Source material below:
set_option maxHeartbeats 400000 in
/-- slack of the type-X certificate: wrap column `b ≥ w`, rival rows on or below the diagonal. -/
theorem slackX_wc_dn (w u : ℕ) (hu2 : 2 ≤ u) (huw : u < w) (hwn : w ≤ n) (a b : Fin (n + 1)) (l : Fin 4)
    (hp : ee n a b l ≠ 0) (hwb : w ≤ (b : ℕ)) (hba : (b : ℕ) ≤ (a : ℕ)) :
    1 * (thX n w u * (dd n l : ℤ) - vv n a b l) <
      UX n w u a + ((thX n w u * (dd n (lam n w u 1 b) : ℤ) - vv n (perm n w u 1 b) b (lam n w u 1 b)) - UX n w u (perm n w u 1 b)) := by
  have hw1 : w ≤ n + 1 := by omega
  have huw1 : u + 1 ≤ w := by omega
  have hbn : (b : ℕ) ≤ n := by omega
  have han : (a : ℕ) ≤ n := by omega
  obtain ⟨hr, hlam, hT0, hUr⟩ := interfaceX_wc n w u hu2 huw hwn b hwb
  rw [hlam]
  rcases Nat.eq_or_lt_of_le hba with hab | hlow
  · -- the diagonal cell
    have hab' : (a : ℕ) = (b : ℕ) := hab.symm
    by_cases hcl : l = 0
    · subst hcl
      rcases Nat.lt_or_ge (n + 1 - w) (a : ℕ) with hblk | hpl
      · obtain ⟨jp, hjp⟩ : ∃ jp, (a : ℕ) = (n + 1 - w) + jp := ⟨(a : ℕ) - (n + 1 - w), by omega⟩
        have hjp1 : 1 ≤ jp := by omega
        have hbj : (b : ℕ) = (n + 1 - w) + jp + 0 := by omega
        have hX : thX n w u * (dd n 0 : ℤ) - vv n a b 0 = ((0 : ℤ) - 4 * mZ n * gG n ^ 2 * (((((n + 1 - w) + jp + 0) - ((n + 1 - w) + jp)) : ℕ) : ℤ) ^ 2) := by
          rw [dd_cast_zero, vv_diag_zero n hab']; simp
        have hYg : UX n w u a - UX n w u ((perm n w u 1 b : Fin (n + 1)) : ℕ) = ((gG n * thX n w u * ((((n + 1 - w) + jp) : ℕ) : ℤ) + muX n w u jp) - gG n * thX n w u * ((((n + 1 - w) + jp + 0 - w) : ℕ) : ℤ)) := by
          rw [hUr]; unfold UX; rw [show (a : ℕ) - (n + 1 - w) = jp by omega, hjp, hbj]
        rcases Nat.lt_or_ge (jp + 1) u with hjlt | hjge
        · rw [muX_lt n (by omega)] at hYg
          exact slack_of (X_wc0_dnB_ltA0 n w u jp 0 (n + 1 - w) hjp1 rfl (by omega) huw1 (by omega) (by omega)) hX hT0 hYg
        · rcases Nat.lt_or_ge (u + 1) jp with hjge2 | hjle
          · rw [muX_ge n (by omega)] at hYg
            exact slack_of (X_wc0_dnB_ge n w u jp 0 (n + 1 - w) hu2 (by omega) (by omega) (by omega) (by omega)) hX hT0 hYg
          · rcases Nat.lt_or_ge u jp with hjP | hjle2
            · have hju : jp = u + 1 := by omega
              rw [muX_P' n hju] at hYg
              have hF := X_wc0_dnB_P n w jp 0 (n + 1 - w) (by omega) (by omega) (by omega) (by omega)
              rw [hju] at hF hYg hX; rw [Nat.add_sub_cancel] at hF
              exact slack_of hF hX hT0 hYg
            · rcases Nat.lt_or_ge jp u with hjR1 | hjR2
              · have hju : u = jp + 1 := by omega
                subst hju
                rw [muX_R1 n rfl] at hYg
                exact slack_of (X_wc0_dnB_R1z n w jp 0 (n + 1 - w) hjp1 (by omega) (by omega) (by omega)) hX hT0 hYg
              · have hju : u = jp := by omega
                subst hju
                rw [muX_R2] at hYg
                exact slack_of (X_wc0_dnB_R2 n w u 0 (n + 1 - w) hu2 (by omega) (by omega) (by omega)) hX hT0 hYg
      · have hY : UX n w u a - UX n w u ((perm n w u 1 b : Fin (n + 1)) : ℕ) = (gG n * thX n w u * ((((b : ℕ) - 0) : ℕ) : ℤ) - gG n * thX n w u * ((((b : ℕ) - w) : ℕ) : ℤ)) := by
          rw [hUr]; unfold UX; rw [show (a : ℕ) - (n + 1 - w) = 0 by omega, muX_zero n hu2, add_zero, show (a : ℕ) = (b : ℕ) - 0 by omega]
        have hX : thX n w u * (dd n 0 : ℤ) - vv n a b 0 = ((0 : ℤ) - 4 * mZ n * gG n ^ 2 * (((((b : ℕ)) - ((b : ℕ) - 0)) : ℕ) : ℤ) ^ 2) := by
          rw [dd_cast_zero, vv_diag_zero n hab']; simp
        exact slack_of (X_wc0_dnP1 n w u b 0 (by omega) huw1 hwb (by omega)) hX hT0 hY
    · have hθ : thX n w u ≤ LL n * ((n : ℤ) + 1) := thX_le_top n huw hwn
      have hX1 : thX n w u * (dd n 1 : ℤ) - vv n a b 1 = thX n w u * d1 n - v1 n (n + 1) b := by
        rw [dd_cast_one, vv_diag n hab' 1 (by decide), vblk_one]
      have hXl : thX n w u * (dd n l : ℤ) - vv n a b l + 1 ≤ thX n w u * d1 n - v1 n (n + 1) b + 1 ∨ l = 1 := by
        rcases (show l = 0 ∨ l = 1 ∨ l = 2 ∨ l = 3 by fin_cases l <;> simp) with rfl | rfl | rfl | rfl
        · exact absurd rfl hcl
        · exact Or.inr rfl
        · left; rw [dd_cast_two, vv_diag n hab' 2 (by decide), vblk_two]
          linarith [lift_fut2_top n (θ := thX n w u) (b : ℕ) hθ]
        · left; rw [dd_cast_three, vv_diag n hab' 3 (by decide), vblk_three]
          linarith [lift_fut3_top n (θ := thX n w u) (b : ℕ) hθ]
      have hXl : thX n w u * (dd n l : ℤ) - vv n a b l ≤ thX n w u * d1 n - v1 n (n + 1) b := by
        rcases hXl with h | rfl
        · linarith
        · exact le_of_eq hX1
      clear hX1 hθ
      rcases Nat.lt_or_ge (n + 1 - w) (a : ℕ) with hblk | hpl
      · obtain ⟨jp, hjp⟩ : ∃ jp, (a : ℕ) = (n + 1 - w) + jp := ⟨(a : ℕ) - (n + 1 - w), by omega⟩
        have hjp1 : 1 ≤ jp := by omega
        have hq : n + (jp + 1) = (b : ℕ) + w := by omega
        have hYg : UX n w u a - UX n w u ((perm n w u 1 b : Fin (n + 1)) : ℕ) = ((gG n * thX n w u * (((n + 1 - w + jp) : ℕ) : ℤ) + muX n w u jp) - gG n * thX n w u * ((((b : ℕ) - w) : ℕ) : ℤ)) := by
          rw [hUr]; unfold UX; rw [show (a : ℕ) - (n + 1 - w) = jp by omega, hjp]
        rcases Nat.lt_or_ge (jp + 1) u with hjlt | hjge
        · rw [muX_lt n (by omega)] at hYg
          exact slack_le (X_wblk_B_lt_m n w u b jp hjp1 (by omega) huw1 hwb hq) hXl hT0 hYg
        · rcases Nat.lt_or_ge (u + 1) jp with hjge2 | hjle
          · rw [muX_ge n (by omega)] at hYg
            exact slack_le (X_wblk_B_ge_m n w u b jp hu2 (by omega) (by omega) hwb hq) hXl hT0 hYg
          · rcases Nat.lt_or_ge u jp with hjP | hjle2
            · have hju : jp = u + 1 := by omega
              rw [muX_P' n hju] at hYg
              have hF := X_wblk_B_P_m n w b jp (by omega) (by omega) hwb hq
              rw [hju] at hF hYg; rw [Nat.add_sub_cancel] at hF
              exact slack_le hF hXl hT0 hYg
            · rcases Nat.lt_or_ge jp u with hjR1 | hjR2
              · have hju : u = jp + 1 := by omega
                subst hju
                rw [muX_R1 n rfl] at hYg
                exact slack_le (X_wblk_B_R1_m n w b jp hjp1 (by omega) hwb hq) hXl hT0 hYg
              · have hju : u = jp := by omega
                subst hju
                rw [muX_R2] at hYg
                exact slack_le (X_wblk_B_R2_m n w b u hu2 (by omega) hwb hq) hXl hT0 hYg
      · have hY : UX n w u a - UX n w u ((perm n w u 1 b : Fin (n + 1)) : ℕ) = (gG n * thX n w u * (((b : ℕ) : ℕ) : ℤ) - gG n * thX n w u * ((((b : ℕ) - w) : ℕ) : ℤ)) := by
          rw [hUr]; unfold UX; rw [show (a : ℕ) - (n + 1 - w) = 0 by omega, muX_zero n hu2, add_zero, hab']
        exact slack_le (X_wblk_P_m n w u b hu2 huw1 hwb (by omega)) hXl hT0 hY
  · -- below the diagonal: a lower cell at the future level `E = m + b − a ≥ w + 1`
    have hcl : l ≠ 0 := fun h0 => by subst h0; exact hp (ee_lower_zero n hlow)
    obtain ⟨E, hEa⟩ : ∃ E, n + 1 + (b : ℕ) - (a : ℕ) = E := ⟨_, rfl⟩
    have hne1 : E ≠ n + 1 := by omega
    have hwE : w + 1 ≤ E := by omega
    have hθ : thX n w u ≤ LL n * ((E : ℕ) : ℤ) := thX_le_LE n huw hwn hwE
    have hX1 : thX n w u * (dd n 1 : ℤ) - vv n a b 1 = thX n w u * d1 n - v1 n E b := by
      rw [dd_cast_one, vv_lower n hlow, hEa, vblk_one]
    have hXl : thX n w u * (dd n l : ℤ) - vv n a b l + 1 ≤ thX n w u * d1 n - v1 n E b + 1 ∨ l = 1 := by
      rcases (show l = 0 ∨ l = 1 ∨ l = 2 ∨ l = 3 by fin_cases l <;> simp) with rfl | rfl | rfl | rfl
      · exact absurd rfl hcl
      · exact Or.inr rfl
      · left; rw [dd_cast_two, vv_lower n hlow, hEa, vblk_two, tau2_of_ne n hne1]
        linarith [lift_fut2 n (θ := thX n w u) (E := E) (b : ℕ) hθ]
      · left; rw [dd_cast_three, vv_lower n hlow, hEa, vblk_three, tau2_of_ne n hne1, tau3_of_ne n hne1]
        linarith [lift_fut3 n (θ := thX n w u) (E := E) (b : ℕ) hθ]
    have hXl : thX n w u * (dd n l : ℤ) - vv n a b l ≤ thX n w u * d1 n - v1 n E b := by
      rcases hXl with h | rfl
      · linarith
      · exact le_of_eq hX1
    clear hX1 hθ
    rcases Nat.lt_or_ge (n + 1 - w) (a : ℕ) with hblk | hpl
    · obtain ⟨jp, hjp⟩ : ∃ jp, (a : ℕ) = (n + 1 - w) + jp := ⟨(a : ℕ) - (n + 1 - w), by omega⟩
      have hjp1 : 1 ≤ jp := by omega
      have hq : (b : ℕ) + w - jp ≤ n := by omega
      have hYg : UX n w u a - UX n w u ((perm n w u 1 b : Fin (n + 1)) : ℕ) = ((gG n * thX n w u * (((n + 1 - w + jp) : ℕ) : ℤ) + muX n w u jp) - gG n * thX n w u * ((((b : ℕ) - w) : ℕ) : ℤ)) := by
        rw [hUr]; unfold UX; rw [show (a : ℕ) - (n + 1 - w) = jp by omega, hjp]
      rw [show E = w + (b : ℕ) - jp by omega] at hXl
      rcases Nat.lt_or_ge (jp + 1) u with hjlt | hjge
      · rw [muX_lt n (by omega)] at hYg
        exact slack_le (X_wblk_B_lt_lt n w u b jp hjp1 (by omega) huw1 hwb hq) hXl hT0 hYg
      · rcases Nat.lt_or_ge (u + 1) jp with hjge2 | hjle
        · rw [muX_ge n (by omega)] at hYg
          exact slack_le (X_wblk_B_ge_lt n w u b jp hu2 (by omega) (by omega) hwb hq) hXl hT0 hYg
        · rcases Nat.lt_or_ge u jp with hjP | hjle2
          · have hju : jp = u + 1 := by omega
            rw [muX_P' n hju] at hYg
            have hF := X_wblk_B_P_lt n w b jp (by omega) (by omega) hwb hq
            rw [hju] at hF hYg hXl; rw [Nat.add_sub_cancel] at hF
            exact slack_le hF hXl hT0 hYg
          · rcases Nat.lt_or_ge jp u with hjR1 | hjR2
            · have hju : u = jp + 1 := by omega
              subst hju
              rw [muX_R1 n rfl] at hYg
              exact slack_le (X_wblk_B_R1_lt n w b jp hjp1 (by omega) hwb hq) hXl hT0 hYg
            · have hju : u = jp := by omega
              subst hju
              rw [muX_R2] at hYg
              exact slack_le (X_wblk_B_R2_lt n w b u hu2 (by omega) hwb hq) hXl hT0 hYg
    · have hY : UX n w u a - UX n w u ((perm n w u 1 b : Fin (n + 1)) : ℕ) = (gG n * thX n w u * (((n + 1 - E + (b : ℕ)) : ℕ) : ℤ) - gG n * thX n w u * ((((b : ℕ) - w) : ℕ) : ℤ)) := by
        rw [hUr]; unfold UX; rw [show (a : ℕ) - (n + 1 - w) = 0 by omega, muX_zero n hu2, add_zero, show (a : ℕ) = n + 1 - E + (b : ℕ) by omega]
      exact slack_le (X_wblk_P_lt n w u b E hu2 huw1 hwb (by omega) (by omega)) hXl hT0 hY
End of Source material.
## Your objective
Begin at the line that has "thX_le_top n huw hwn" in the entries above; stop after the line that has "v1 n (n + 1) b +". Transcribe exactly those lines and no others.

## Answer below
    · have hθ : thX n w u ≤ LL n * ((n : ℤ) + 1) := thX_le_top n huw hwn
      have hX1 : thX n w u * (dd n 1 : ℤ) - vv n a b 1 = thX n w u * d1 n - v1 n (n + 1) b := by
        rw [dd_cast_one, vv_diag n hab' 1 (by decide), vblk_one]
      have hXl : thX n w u * (dd n l : ℤ) - vv n a b l + 1 ≤ thX n w u * d1 n - v1 n (n + 1) b + 1 ∨ l = 1 := by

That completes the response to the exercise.